(Excerpts from a dataset)
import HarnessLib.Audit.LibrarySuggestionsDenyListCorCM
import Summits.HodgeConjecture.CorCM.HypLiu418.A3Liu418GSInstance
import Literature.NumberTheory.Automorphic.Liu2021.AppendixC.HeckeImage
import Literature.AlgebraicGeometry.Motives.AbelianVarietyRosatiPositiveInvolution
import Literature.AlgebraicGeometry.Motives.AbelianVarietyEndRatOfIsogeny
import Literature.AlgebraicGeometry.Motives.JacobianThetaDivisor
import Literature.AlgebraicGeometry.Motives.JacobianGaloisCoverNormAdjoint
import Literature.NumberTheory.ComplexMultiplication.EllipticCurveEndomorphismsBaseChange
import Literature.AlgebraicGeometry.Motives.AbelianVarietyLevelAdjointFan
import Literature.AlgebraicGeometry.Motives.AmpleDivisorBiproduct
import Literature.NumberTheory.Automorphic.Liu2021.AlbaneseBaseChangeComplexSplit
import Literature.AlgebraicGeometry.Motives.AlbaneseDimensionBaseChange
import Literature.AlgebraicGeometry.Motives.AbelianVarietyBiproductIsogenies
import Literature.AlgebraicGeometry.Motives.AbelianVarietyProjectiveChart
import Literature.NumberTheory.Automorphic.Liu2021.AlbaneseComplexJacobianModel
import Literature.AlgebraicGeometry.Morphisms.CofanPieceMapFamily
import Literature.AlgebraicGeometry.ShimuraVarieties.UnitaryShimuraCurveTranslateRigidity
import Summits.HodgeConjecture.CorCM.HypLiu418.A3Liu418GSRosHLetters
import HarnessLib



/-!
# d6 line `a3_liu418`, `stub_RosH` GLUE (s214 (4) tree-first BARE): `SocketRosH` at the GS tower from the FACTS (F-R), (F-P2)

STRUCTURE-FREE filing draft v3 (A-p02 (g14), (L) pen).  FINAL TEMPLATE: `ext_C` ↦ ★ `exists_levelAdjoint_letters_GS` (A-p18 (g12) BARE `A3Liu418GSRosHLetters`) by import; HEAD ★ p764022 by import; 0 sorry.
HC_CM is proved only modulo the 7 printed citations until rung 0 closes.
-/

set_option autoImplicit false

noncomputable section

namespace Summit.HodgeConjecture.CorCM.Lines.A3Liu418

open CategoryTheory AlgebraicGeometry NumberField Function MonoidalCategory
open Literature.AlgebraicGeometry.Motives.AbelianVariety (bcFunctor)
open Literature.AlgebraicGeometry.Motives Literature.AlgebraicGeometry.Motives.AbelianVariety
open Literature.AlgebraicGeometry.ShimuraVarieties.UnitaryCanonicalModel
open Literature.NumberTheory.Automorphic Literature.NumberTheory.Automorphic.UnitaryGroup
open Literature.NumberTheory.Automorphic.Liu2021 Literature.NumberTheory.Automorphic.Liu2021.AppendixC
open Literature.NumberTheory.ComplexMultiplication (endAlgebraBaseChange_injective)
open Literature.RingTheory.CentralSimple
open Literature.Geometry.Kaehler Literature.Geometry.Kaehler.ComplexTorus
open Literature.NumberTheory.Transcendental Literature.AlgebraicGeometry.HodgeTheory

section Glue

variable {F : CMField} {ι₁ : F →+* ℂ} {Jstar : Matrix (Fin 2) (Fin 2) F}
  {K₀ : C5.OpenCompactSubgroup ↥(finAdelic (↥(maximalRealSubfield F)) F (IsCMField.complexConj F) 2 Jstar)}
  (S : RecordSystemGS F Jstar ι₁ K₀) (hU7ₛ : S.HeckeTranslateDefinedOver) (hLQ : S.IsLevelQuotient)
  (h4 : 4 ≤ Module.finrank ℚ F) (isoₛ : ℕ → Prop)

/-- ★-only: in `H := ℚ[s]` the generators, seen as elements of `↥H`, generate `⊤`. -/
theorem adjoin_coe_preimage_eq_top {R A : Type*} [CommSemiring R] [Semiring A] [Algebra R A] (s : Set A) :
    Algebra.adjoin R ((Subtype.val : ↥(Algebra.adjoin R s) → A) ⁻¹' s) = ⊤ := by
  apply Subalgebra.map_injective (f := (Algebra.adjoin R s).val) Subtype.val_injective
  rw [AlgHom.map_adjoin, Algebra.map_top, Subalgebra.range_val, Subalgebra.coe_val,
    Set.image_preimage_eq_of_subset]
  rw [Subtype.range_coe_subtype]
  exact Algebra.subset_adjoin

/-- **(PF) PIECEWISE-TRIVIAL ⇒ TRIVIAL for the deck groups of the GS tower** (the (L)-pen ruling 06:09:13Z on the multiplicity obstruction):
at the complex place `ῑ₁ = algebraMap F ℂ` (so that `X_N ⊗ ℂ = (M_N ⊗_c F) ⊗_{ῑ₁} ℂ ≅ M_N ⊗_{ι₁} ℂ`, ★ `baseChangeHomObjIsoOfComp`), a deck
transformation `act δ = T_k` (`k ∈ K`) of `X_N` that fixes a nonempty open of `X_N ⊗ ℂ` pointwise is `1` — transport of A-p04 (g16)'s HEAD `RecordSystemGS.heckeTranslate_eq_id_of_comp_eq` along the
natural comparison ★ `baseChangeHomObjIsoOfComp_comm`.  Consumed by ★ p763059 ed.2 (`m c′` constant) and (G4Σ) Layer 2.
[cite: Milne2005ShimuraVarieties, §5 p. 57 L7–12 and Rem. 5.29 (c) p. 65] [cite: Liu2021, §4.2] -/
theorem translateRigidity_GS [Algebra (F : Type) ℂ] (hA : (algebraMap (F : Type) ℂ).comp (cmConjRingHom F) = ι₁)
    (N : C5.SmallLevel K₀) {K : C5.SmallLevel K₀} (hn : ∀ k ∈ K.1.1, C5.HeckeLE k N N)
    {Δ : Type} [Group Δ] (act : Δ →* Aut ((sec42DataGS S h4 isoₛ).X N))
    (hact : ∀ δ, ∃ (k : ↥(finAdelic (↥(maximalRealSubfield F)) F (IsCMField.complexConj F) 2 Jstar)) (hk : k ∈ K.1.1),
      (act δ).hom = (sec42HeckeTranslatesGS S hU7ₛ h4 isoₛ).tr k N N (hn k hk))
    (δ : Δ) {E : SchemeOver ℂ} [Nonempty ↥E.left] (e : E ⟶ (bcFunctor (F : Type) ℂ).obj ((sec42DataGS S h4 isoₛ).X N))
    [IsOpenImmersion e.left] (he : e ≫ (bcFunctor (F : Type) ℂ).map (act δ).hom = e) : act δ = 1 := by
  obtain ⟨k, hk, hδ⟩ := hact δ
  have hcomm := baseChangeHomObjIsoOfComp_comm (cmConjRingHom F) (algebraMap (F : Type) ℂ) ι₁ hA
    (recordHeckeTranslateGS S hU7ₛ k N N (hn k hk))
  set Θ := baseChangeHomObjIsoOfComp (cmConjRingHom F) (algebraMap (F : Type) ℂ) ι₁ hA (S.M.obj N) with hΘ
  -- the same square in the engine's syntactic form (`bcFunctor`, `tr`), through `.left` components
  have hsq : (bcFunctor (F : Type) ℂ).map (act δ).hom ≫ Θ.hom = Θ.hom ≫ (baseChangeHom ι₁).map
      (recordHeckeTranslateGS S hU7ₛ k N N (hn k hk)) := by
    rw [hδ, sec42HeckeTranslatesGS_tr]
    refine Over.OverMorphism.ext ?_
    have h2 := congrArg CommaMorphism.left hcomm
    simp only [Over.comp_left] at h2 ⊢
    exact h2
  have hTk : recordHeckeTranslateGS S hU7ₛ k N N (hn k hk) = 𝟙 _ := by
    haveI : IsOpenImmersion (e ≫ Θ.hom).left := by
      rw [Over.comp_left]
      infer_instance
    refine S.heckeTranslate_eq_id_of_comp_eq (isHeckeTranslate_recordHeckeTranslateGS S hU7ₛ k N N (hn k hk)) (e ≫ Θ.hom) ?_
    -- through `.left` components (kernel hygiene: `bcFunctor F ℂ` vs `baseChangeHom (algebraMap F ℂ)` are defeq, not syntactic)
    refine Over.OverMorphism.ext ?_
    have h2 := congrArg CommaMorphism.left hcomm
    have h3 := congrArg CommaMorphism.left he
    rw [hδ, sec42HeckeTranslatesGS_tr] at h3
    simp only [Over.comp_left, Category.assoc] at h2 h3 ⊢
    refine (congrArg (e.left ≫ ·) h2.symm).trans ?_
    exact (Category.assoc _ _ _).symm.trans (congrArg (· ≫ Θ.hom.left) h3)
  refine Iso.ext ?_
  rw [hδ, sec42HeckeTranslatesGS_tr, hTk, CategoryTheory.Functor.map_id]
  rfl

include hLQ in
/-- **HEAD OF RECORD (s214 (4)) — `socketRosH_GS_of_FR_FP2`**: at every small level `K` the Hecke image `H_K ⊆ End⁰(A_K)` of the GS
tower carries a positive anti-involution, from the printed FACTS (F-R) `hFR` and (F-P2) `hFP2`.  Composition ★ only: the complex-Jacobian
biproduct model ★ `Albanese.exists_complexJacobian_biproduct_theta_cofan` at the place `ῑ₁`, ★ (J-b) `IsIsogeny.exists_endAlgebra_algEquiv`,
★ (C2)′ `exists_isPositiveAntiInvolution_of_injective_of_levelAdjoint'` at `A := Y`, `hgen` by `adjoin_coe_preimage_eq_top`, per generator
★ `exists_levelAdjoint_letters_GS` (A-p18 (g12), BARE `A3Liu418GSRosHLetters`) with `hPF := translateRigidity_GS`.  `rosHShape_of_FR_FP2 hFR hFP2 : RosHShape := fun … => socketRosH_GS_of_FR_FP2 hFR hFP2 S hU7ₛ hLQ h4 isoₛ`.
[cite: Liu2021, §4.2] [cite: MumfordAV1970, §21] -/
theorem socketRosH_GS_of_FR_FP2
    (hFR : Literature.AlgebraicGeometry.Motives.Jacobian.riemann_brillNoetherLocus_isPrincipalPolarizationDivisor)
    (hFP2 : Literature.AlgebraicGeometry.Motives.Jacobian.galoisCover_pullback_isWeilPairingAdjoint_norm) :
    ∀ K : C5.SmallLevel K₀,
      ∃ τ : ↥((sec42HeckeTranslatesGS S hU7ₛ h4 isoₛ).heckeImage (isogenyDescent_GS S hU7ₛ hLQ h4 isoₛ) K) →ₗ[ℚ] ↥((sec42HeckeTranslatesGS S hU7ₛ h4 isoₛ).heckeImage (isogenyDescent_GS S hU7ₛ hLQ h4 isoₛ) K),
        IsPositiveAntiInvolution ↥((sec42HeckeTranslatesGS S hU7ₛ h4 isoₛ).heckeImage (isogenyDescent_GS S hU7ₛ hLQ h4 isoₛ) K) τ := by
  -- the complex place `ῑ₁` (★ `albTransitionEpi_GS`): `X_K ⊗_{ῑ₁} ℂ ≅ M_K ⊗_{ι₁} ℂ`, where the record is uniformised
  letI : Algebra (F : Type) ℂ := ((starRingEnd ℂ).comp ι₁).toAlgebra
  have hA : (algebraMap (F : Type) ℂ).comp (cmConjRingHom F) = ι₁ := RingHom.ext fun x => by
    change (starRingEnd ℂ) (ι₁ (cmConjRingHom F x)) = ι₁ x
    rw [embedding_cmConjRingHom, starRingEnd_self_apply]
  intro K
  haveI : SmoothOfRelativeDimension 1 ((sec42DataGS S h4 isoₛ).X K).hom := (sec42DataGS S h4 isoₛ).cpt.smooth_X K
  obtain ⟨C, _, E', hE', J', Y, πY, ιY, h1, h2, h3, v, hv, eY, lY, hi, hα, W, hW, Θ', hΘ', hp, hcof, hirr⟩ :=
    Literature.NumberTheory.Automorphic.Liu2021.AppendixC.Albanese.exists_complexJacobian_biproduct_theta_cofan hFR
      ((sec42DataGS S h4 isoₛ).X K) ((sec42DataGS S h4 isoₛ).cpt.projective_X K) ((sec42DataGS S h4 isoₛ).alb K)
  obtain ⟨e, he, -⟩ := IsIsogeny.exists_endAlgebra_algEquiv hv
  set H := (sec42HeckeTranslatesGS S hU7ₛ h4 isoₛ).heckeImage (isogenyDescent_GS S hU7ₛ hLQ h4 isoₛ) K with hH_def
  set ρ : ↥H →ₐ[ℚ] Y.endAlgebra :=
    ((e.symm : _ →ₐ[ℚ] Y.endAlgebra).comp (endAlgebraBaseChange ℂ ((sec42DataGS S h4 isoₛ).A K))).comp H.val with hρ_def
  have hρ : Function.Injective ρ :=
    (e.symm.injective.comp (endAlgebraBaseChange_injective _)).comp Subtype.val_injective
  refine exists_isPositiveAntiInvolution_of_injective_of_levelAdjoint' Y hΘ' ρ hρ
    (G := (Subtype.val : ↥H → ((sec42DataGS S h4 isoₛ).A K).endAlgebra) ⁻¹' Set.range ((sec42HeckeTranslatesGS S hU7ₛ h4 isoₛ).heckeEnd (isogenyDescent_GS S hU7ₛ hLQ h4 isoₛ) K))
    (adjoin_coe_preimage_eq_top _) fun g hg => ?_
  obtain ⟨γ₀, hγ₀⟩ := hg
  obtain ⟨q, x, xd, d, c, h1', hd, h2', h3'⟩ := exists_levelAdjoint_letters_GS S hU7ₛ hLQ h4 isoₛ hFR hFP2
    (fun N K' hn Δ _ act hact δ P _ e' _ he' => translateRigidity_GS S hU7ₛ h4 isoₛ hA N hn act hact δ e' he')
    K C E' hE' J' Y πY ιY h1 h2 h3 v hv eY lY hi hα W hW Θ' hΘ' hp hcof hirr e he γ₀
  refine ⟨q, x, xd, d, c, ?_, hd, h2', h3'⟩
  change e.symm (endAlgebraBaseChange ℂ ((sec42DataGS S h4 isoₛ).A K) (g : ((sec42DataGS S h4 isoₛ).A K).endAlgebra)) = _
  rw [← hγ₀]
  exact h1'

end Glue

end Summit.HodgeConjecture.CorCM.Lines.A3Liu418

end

■ **WHAT NEEDS TO BE DONE**
The reply should consist solely of the lines above from the one that has "C5.OpenCompactSubgroup ↥(finAdelic (↥(maximalRealSubfield" through the one that has "(h4 : 4 ≤ Module.finrank", reproduced exactly.

■ **RESPONSE**
  {K₀ : C5.OpenCompactSubgroup ↥(finAdelic (↥(maximalRealSubfield F)) F (IsCMField.complexConj F) 2 Jstar)}
  (S : RecordSystemGS F Jstar ι₁ K₀) (hU7ₛ : S.HeckeTranslateDefinedOver) (hLQ : S.IsLevelQuotient)
  (h4 : 4 ≤ Module.finrank ℚ F) (isoₛ : ℕ → Prop)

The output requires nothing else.